A lead is flagged needs attention when it's still open (New or Quoted), hasn't already been converted to a job, and has gone stale: a New lead with no first response logged after a few days, or a Quoted lead sitting without a decision for a couple of weeks. That's the same detector behind the Lead Pipeline tile turning Ember Red and the Pipeline overview card's follow-up line; see Lead pipeline at a glance for how it rolls up.

Inside the overlay

The overlay's eyebrow is the lead's channel (for example "Referral" or "Paid search"); its title is the contact name, or plain "Lead" if none was captured. Below that:

Headline value and status. The top row shows the Estimated value in large type ("Not stated" if none was entered) on the left, and the current status label (New, Quoted, Won, or Lost) on the right, colored to match: muted gray for New, Hard Hat Yellow for Quoted, Deere Green for Won, and a faded muted tone for Lost.

Take action. A row of buttons directly under the header. Which buttons appear depends on the lead's current status, and while a save is in flight the label reads "Take action · saving…" so you can see the click registered.

Logging a first response

The first, primary (dark-filled) button is Log first response, and it only appears on a lead that is still New and has never had a response logged. Clicking it stamps the current time as the lead's first-response timestamp, once, immediately: Verinode will never overwrite a first response that's already on record, even if you click it again or an import tries to touch it. Once you've stamped it, the button disappears from Take action and the Timeline group below shows how fast you responded, formatted in minutes, hours, or days depending on the gap between when the lead arrived and when you logged the response.

This one number is what feeds the "Unworked" flag and the response-time detail on the row: log it as soon as you make first contact, whether that's a call, a text, or an email, and the pipeline reflects reality instead of counting the lead as untouched.

Tip

There's no field for logging response by phone versus email, it's a single timestamp. If you responded by phone and nothing shows a first response yet, click Log first response the moment you hang up. Waiting until later to log it means the lead reads as unworked in the meantime, and can trip the needs-attention flag if enough time passes first.

Marking a lead Quoted

Mark quoted appears on any lead that isn't already Quoted or Won.

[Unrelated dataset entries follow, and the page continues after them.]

/-- **The sandwich for an irreducible closed subset of `G(ℂ)`**: `H_C(t)` is squeezed between
`ρ·binom(t - a + m, m)` and `ρ·binom(t + γ + m, m)`, `m = dim C`, `ρ ≥ 1`
(`FilteredHilbert.hilbert_sandwich` for the affine domain `ℂ[X, Y] ⧸ 𝔍(C)` and the image of
`Box(1)`). [folklore] -/
theorem IsIrred.exists_sandwich (hD₀ : 1 ≤ D₀) (hD₁ : 1 ≤ D₁) {C : Set (LinGroup d₀ d₁)} (hC : IsIrred C) :
    ∃ ρ a γ : ℕ, 1 ≤ ρ ∧ ∀ t, a ≤ t →
      ρ * (t - a + dimG C).choose (dimG C) ≤ hilb D₀ D₁ C t ∧
      hilb D₀ D₁ C t ≤ ρ * (t + γ + dimG C).choose (dimG C) := by
  haveI := hC.isPrime
  haveI : IsDomain (MvPolynomial (Fin d₀ ⊕ Fin d₁) ℂ ⧸ vanishing C) := Ideal.Quotient.isDomain _
  set mk := Ideal.Quotient.mkₐ ℂ (vanishing C) with hmk
  set W : Submodule ℂ (MvPolynomial (Fin d₀ ⊕ Fin d₁) ℂ ⧸ vanishing C) := (Box (d₀ := d₀) (d₁ := d₁) D₀ D₁ 1).map mk.toLinearMap
    with hW
  have h1 : (1 : MvPolynomial (Fin d₀ ⊕ Fin d₁) ℂ ⧸ vanishing C) ∈ W :=
    ⟨1, one_mem_Box D₀ D₁ 1, map_one mk⟩
  have hgen : Algebra.adjoin ℂ (W : Set (MvPolynomial (Fin d₀ ⊕ Fin d₁) ℂ ⧸ vanishing C)) = ⊤ := by
    rw [hW, Submodule.map_coe, AlgHom.coe_toLinearMap, Algebra.adjoin_image, adjoin_Box_one hD₀ hD₁,
      Algebra.map_top, AlgHom.range_eq_top]
    exact Ideal.Quotient.mkₐ_surjective ℂ _
  have hm : ringKrullDim (MvPolynomial (Fin d₀ ⊕ Fin d₁) ℂ ⧸ vanishing C) = dimG C := (dimG_eq hC.nonempty).symm
  obtain ⟨ρ, a, γ, hρ, h⟩ :=
    Literature.RingTheory.HilbertSamuel.FilteredHilbert.hilbert_sandwich (K := ℂ) W h1 hgen hm
  refine ⟨ρ, a, γ, hρ, fun t ht => ?_⟩
  rw [hilb_eq_finrank_pow]
  exact h t ht

/-! ### Multiplicity (degree) of an irreducible closed set -/

/-- `C` has multiplicity `ρ`: its Hilbert function is squeezed between `ρ·binom(t - a + m, m)` and
`ρ·binom(t + γ + m, m)`, `m = dim C` — i.e. `H_C(t) = ρ t^m/m! + O(t^{m-1})` with the
normalised leading coefficient `ρ = 𝓗(C)` of LNM 1752, Ch. 11, §2.2 (85). [folklore] -/
def HasMult (D₀ D₁ : ℕ) (C : Set (LinGroup d₀ d₁)) (ρ : ℕ) : Prop :=
  ∃ a γ : ℕ, ∀ t, a ≤ t →
    ρ * (t - a + dimG C).choose (dimG C) ≤ hilb D₀ D₁ C t ∧
    hilb D₀ D₁ C t ≤ ρ * (t + γ + dimG C).choose (dimG C)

Clicking it sets the status to Quoted, no extra fields required. Use it the moment you've priced the job and are waiting on the customer's decision; a Quoted lead that then sits too long without moving to Won or Lost is what trips the "stale quote" needs-attention flag.

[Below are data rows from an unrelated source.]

import Mathlib
import HarnessLib

/-!
# Extension by zero of functions flat at the boundary of a convex open set

Topic `Literature/Analysis/Calculus`. The calculus lemma behind "the solution can be smoothly
extended by zero across `∂M`" (P. T. Chruściel, E. Delay, *On mapping properties of the general
relativistic constraints operator in weighted function spaces*, Mém. SMF 94 (2003), **Cor. 5.11**:
solutions in the exponentially weighted spaces `x²C^∞_{x²,e^{s/x}}(M̄)` have all derivatives
tending to zero at `∂M`, hence extend by zero), which is the extension step (iii) of the assembly
of the named fact `Literature.Geometry.Lorentzian.ChruscielDelay_localConstraintDeformation`
(file `Literature/Geometry/Lorentzian/LocalConstraintDeformation.lean`; there `M̄ = B̄` is a
closed coordinate ball). Everything here is PROVED; no definitions, no named facts.

**Theorem** (`contDiff_of_flat_frontier`). Let `U` be a convex open subset of a real normed
space `E`, `f : E → F` a map which is `Cⁿ` on `U` (`n ≤ ∞`), vanishes off `U`, and is *flat at
the boundary*: for every `m ≤ n` and every `p ∈ ∂U`, `Dᵐf(x) → 0` as `x → p`, `x ∈ U`. Then `f`
is `Cⁿ` on all of `E`. (`contDiff_of_flat_sphere`: the case of a ball, flatness at the sphere.)

Proof. The candidate Taylor series is the Taylor series of `f` within `U` extended by zero,
`q := 𝟙_U · ftaylorSeriesWithin ℝ f U`; we check `HasFTaylorSeriesUpToOn n f q univ` directly
(no induction on `n`, so no universe bookkeeping): each term `q(·, m)` is continuous
(`continuous_indicator_ftaylorSeriesWithin`: on `U` it is the within-series, off `closure U` it
vanishes near the point, at `∂U` it tends to `0` from inside by flatness and is `0` outside), and
has derivative `q(x, m+1)` (curried) at every `x` (`hasFDerivAt_indicator_ftaylorSeriesWithin`):
inside and outside as before, and at `p ∈ ∂U` the derivative is `0` — within `closure U` by
Mathlib's one-derivative boundary lemma for CONVEX open sets
`hasFDerivWithinAt_closure_of_tendsto_fderiv` (the derivative on `U` is `q(·, m+1) → 0`), within
`Uᶜ` trivially, and `closure U ∪ Uᶜ = E`. Convexity enters only through that Mathlib lemma (for a
general open set one argues along the last boundary crossing of a segment; not needed here).

## References

* P. T. Chruściel, E. Delay, Mém. Soc. Math. Fr. 94 (2003), Cor. 5.11. [ChruscielDelay2003]
* J. Dieudonné, *Foundations of Modern Analysis* (1960), (8.6.3)–(8.6.4) (limits of
  derivatives at the boundary), the one-derivative step. [folklore]
-/

noncomputable section

open Set Filter Metric Function
open scoped Topology ContDiff

namespace Literature.Analysis.Calculus

variable {E : Type*} [NormedAddCommGroup E] [NormedSpace ℝ E]
  {F : Type*} [NormedAddCommGroup F] [NormedSpace ℝ F]
  {U : Set E} {f : E → F} {n : ℕ∞}

/-! ## The zero-extended Taylor series `𝟙_U · ftaylorSeriesWithin ℝ f U` -/

/-- On `U` (open) the `m`-th term of the zero-extended within-Taylor series of `f` is `Dᵐ f`.
[folklore] -/
theorem indicator_ftaylorSeriesWithin_apply_of_mem (hUo : IsOpen U) {x : E} (hx : x ∈ U)
    (m : ℕ) : U.indicator (ftaylorSeriesWithin ℝ f U) x m = iteratedFDeriv ℝ m f x := by
  rw [indicator_of_mem hx]
  exact iteratedFDerivWithin_of_isOpen m hUo hx

/-- Off `U` the zero-extended within-Taylor series of `f` vanishes. [folklore] -/
theorem indicator_ftaylorSeriesWithin_apply_of_notMem {x : E} (hx : x ∉ U) (m : ℕ) :
    U.indicator (ftaylorSeriesWithin ℝ f U) x m = 0 := by
  rw [indicator_of_notMem hx]
  rfl

/-- **Continuity of the terms.** If `f` is `Cⁿ` on the open set `U` and `Dᵐ f → 0` at every
boundary point from inside (`m ≤ n`), then the `m`-th term of the zero-extended within-Taylor
series is continuous on `E`: near a point of `U` it is the within-series (continuous since `f` is
`Cⁿ` on `U`), near a point off `closure U` it is `0`, and at a boundary point it tends to its
value `0` both from inside (flatness) and from outside (where it is `0`). [folklore] -/
theorem continuous_indicator_ftaylorSeriesWithin (hUo : IsOpen U) (hf : ContDiffOn ℝ n f U)
    {m : ℕ} (hm : (m : ℕ∞) ≤ n)
    (hflat : ∀ p ∈ frontier U, Tendsto (fun x ↦ iteratedFDeriv ℝ m f x) (𝓝[U] p) (𝓝 0)) :
    Continuous fun x ↦ U.indicator (ftaylorSeriesWithin ℝ f U) x m := by
  have H := hf.ftaylorSeriesWithin hUo.uniqueDiffOn
  refine continuous_iff_continuousAt.2 fun x ↦ ?_
  by_cases hxU : x ∈ U
  · -- near `x ∈ U` the function is the within-series term
    have hc : ContinuousOn (fun y ↦ ftaylorSeriesWithin ℝ f U y m) U := H.cont m (mod_cast hm)
    have h1 : ContinuousAt (fun y ↦ ftaylorSeriesWithin ℝ f U y m) x :=
      hc.continuousAt (hUo.mem_nhds hxU)
    have heq : (fun y ↦ U.indicator (ftaylorSeriesWithin ℝ f U) y m) =ᶠ[𝓝 x]
        fun y ↦ ftaylorSeriesWithin ℝ f U y m := by
      filter_upwards [hUo.mem_nhds hxU] with y hy
      rw [indicator_of_mem hy]
    exact (continuousAt_congr heq).2 h1
  · have hx0 : U.indicator (ftaylorSeriesWithin ℝ f U) x m = 0 :=
      indicator_ftaylorSeriesWithin_apply_of_notMem hxU m
    by_cases hxc : x ∈ closure U
    · -- boundary point: limit `0` from inside (flatness) and from outside (value `0`)
      have hxf : x ∈ frontier U := ⟨hxc, by rwa [hUo.interior_eq]⟩
      rw [ContinuousAt, hx0, ← nhdsWithin_univ, ← union_compl_self U, nhdsWithin_union]
      refine Tendsto.sup ?_ ?_
      · refine (hflat x hxf).congr' ?_
        filter_upwards [self_mem_nhdsWithin] with y hy
        exact (indicator_ftaylorSeriesWithin_apply_of_mem hUo hy m).symm
      · refine tendsto_const_nhds.congr' ?_
        filter_upwards [self_mem_nhdsWithin] with y hy
        exact (indicator_ftaylorSeriesWithin_apply_of_notMem hy m).symm
    · -- off `closure U` the function vanishes near `x`
      have hW : (closure U)ᶜ ∈ 𝓝 x := isClosed_closure.isOpen_compl.mem_nhds hxc
      have heq : (fun y ↦ U.indicator (ftaylorSeriesWithin ℝ f U) y m) =ᶠ[𝓝 x]
          fun _ ↦ (0 : E[×m]→L[ℝ] F) := by
        filter_upwards [hW] with y hy
        exact indicator_ftaylorSeriesWithin_apply_of_notMem (fun h ↦ hy (subset_closure h)) m
      exact heq.continuousAt

/-- Currying on the left of the zero multilinear map is zero. [folklore] -/
theorem curryLeft_zero (m : ℕ) : (0 : E[×(m + 1)]→L[ℝ] F).curryLeft = 0 := by
  ext v w
  simp

/-- **Differentiability of the terms, everywhere.** Let `U` be CONVEX and open, `f` of class
`Cⁿ` on `U`, `m < n`, with `Dᵐ f → 0` and `Dᵐ⁺¹ f → 0` at every boundary point from inside.
Then the `m`-th term of the zero-extended within-Taylor series has derivative its `(m+1)`-st
term (curried on the left) at EVERY point of `E`: inside `U` this is the within-Taylor series of
`f`; off `closure U` both vanish near the point; at a boundary point `p` the derivative is `0`,
within `closure U` by Mathlib's boundary lemma `hasFDerivWithinAt_closure_of_tendsto_fderiv`
(convex open sets; the derivative on `U` tends to `0` by flatness of order `m + 1`), within `Uᶜ`
because the term vanishes there, and `closure U ∪ Uᶜ = E`. [folklore] -/
theorem hasFDerivAt_indicator_ftaylorSeriesWithin (hUo : IsOpen U) (hUc : Convex ℝ U)
    (hf : ContDiffOn ℝ n f U) {m : ℕ} (hm : (m : ℕ∞) < n)
    (hflat : ∀ p ∈ frontier U, Tendsto (fun x ↦ iteratedFDeriv ℝ m f x) (𝓝[U] p) (𝓝 0))
    (hflat' : ∀ p ∈ frontier U,
      Tendsto (fun x ↦ iteratedFDeriv ℝ (m + 1) f x) (𝓝[U] p) (𝓝 0))
    (x : E) :
    HasFDerivAt (fun y ↦ U.indicator (ftaylorSeriesWithin ℝ f U) y m)
      (U.indicator (ftaylorSeriesWithin ℝ f U) x (m + 1)).curryLeft x := by
  have H := hf.ftaylorSeriesWithin hUo.uniqueDiffOn
  have hm' : (m : ℕ∞ω) < (n : ℕ∞ω) := mod_cast hm
  -- inside `U`: the within-Taylor series of `f`
  have hin : ∀ y ∈ U, HasFDerivAt (fun z ↦ U.indicator (ftaylorSeriesWithin ℝ f U) z m)
      (U.indicator (ftaylorSeriesWithin ℝ f U) y (m + 1)).curryLeft y := by
    intro y hy
    have h1 : HasFDerivAt (fun z ↦ ftaylorSeriesWithin ℝ f U z m)
        (ftaylorSeriesWithin ℝ f U y (m + 1)).curryLeft y :=
      (H.fderivWithin m hm' y hy).hasFDerivAt (hUo.mem_nhds hy)
    rw [indicator_of_mem hy]
    refine h1.congr_of_eventuallyEq ?_
    filter_upwards [hUo.mem_nhds hy] with z hz
    rw [indicator_of_mem hz]
  by_cases hxU : x ∈ U
  · exact hin x hxU
  rw [indicator_ftaylorSeriesWithin_apply_of_notMem hxU (m + 1), curryLeft_zero]
  by_cases hxc : x ∈ closure U
  · -- boundary point
    have hcont : Continuous fun y ↦ U.indicator (ftaylorSeriesWithin ℝ f U) y m :=
      continuous_indicator_ftaylorSeriesWithin hUo hf hm.le hflat
    have hxf : x ∈ frontier U := ⟨hxc, by rwa [hUo.interior_eq]⟩
    -- within `closure U`
    have hcl : HasFDerivWithinAt (fun y ↦ U.indicator (ftaylorSeriesWithin ℝ f U) y m)
        (0 : E →L[ℝ] E[×m]→L[ℝ] F) (closure U) x := by
      refine hasFDerivWithinAt_closure_of_tendsto_fderiv
        (fun y hy ↦ (hin y hy).differentiableAt.differentiableWithinAt) hUc hUo
        (fun y _ ↦ hcont.continuousAt.continuousWithinAt) ?_
      -- the derivative on `U` is the `(m+1)`-st term, which tends to `0`
      refine tendsto_zero_iff_norm_tendsto_zero.2 ?_
      have h0 := tendsto_zero_iff_norm_tendsto_zero.1 (hflat' x hxf)
      refine h0.congr' ?_
      filter_upwards [self_mem_nhdsWithin] with y hy
      rw [(hin y hy).fderiv, ContinuousMultilinearMap.curryLeft_norm,
        indicator_ftaylorSeriesWithin_apply_of_mem hUo hy]
    -- within `Uᶜ`, where the term vanishes
    have hco : HasFDerivWithinAt (fun y ↦ U.indicator (ftaylorSeriesWithin ℝ f U) y m)
        (0 : E →L[ℝ] E[×m]→L[ℝ] F) Uᶜ x := by
      refine (hasFDerivWithinAt_const (0 : E[×m]→L[ℝ] F) x Uᶜ).congr_of_eventuallyEq ?_ ?_
      · filter_upwards [self_mem_nhdsWithin] with y hy
        exact indicator_ftaylorSeriesWithin_apply_of_notMem hy m
      · exact indicator_ftaylorSeriesWithin_apply_of_notMem hxU m
    have hu : closure U ∪ Uᶜ = univ :=
      eq_univ_of_forall fun y ↦ (em (y ∈ U)).elim (fun h ↦ Or.inl (subset_closure h)) Or.inr
    have := hcl.union hco
    rw [hu] at this
    exact this.hasFDerivAt_of_univ
  · -- off `closure U`
    have hW : (closure U)ᶜ ∈ 𝓝 x := isClosed_closure.isOpen_compl.mem_nhds hxc
    refine (hasFDerivAt_const (0 : E[×m]→L[ℝ] F) x).congr_of_eventuallyEq ?_
    filter_upwards [hW] with y hy
    exact indicator_ftaylorSeriesWithin_apply_of_notMem (fun h ↦ hy (subset_closure h)) m

/-! ## The extension theorem -/

/-- **Extension by zero of a function flat at the boundary of a convex open set.** Let `U` be
a convex open subset of a real normed space, `f` a map of class `Cⁿ` on `U` (`n ≤ ∞`) which
vanishes off `U` and all of whose derivatives of order `≤ n` tend to zero at the boundary from
inside: `Dᵐ f(x) → 0` as `x → p` within `U`, for every `m ≤ n` and `p ∈ ∂U`. Then `f` is `Cⁿ`
on the whole space (its Taylor series being the within-Taylor series on `U` extended by zero).
This is the mechanism of "the solution can be smoothly extended by zero across `∂M`" for
solutions lying in exponentially weighted spaces all of whose derivatives decay at the
boundary (Chruściel–Delay, Mém. SMF 94 (2003), Cor. 5.11). [folklore] -/
theorem contDiff_of_flat_frontier (hUo : IsOpen U) (hUc : Convex ℝ U) (hf : ContDiffOn ℝ n f U)
    (hzero : ∀ x ∉ U, f x = 0)
    (hflat : ∀ m : ℕ, (m : ℕ∞) ≤ n → ∀ p ∈ frontier U,
      Tendsto (fun x ↦ iteratedFDeriv ℝ m f x) (𝓝[U] p) (𝓝 0)) :
    ContDiff ℝ n f := by
  have H := hf.ftaylorSeriesWithin hUo.uniqueDiffOn
  suffices h : HasFTaylorSeriesUpToOn n f (U.indicator (ftaylorSeriesWithin ℝ f U)) univ from
    contDiffOn_univ.1 h.contDiffOn
  refine ⟨fun x _ ↦ ?_, fun m hm x _ ↦ ?_, fun m hm ↦ ?_⟩
  · by_cases hx : x ∈ U
    · rw [indicator_of_mem hx]
      exact H.zero_eq x hx
    · rw [indicator_of_notMem hx, hzero x hx]
      rfl
  · have hm' : (m : ℕ∞) < n := mod_cast hm
    have hm1 : ((m + 1 : ℕ) : ℕ∞) ≤ n := by
      have := Order.add_one_le_of_lt hm'
      exact_mod_cast this
    exact (hasFDerivAt_indicator_ftaylorSeriesWithin hUo hUc hf hm' (hflat m hm'.le)
      (hflat (m + 1) hm1) x).hasFDerivWithinAt
  · have hm' : (m : ℕ∞) ≤ n := mod_cast hm
    exact (continuous_indicator_ftaylorSeriesWithin hUo hf hm' (hflat m hm')).continuousOn

/-- **Extension by zero across a sphere.** A map of class `Cⁿ` on an open ball `B(c, R)`,
`R > 0`, of a real normed space, vanishing off the ball, all of whose derivatives of order `≤ n`
tend to zero at the sphere `‖x − c‖ = R` from inside, is `Cⁿ` on the whole space — the case
`M̄ = B̄` (a closed coordinate ball) of "smooth extension by zero across `∂M`"
(Chruściel–Delay, Mém. SMF 94 (2003), Cor. 5.11). [folklore] -/
theorem contDiff_of_flat_sphere {c : E} {R : ℝ} (hR : 0 < R) (hf : ContDiffOn ℝ n f (ball c R))
    (hzero : ∀ x, R ≤ dist x c → f x = 0)
    (hflat : ∀ m : ℕ, (m : ℕ∞) ≤ n → ∀ p, dist p c = R →
      Tendsto (fun x ↦ iteratedFDeriv ℝ m f x) (𝓝[ball c R] p) (𝓝 0)) :
    ContDiff ℝ n f := by
  refine contDiff_of_flat_frontier isOpen_ball (convex_ball c R) hf (fun x hx ↦ hzero x ?_)
    fun m hm p hp ↦ hflat m hm p ?_
  · simpa [mem_ball] using hx
  · rw [frontier_ball c hR.ne', mem_sphere] at hp
    exact hp

end Literature.Analysis.Calculus

end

Marking a lead Won and converting it to a job

Mark won appears on any lead that isn't already Won. It doesn't set the status directly, it opens a small picker underneath the buttons headed "Link this lead to the job it became (optional):"

  • The first option is Won, no job link, a dark primary button that simply sets the lead to Won without attaching anything. Use this when the job the lead became either doesn't exist in Verinode yet or isn't worth linking.
  • Below that, Verinode loads your unlinked jobs, the ones not already attributed to another lead, newest first, up to the 50 most recent. While it's loading, the picker reads "Loading jobs…". If there are none available, it reads "No unlinked jobs to choose from."
  • Each job in the list shows its label (the client name, or "Job" followed by the first part of its ID if no client name was recorded), its amount (the billed amount if the job has one, otherwise the estimated amount), and its date (completion date, or assigned date, or the date it was created, whichever is available first), formatted as YYYY-MM-DD.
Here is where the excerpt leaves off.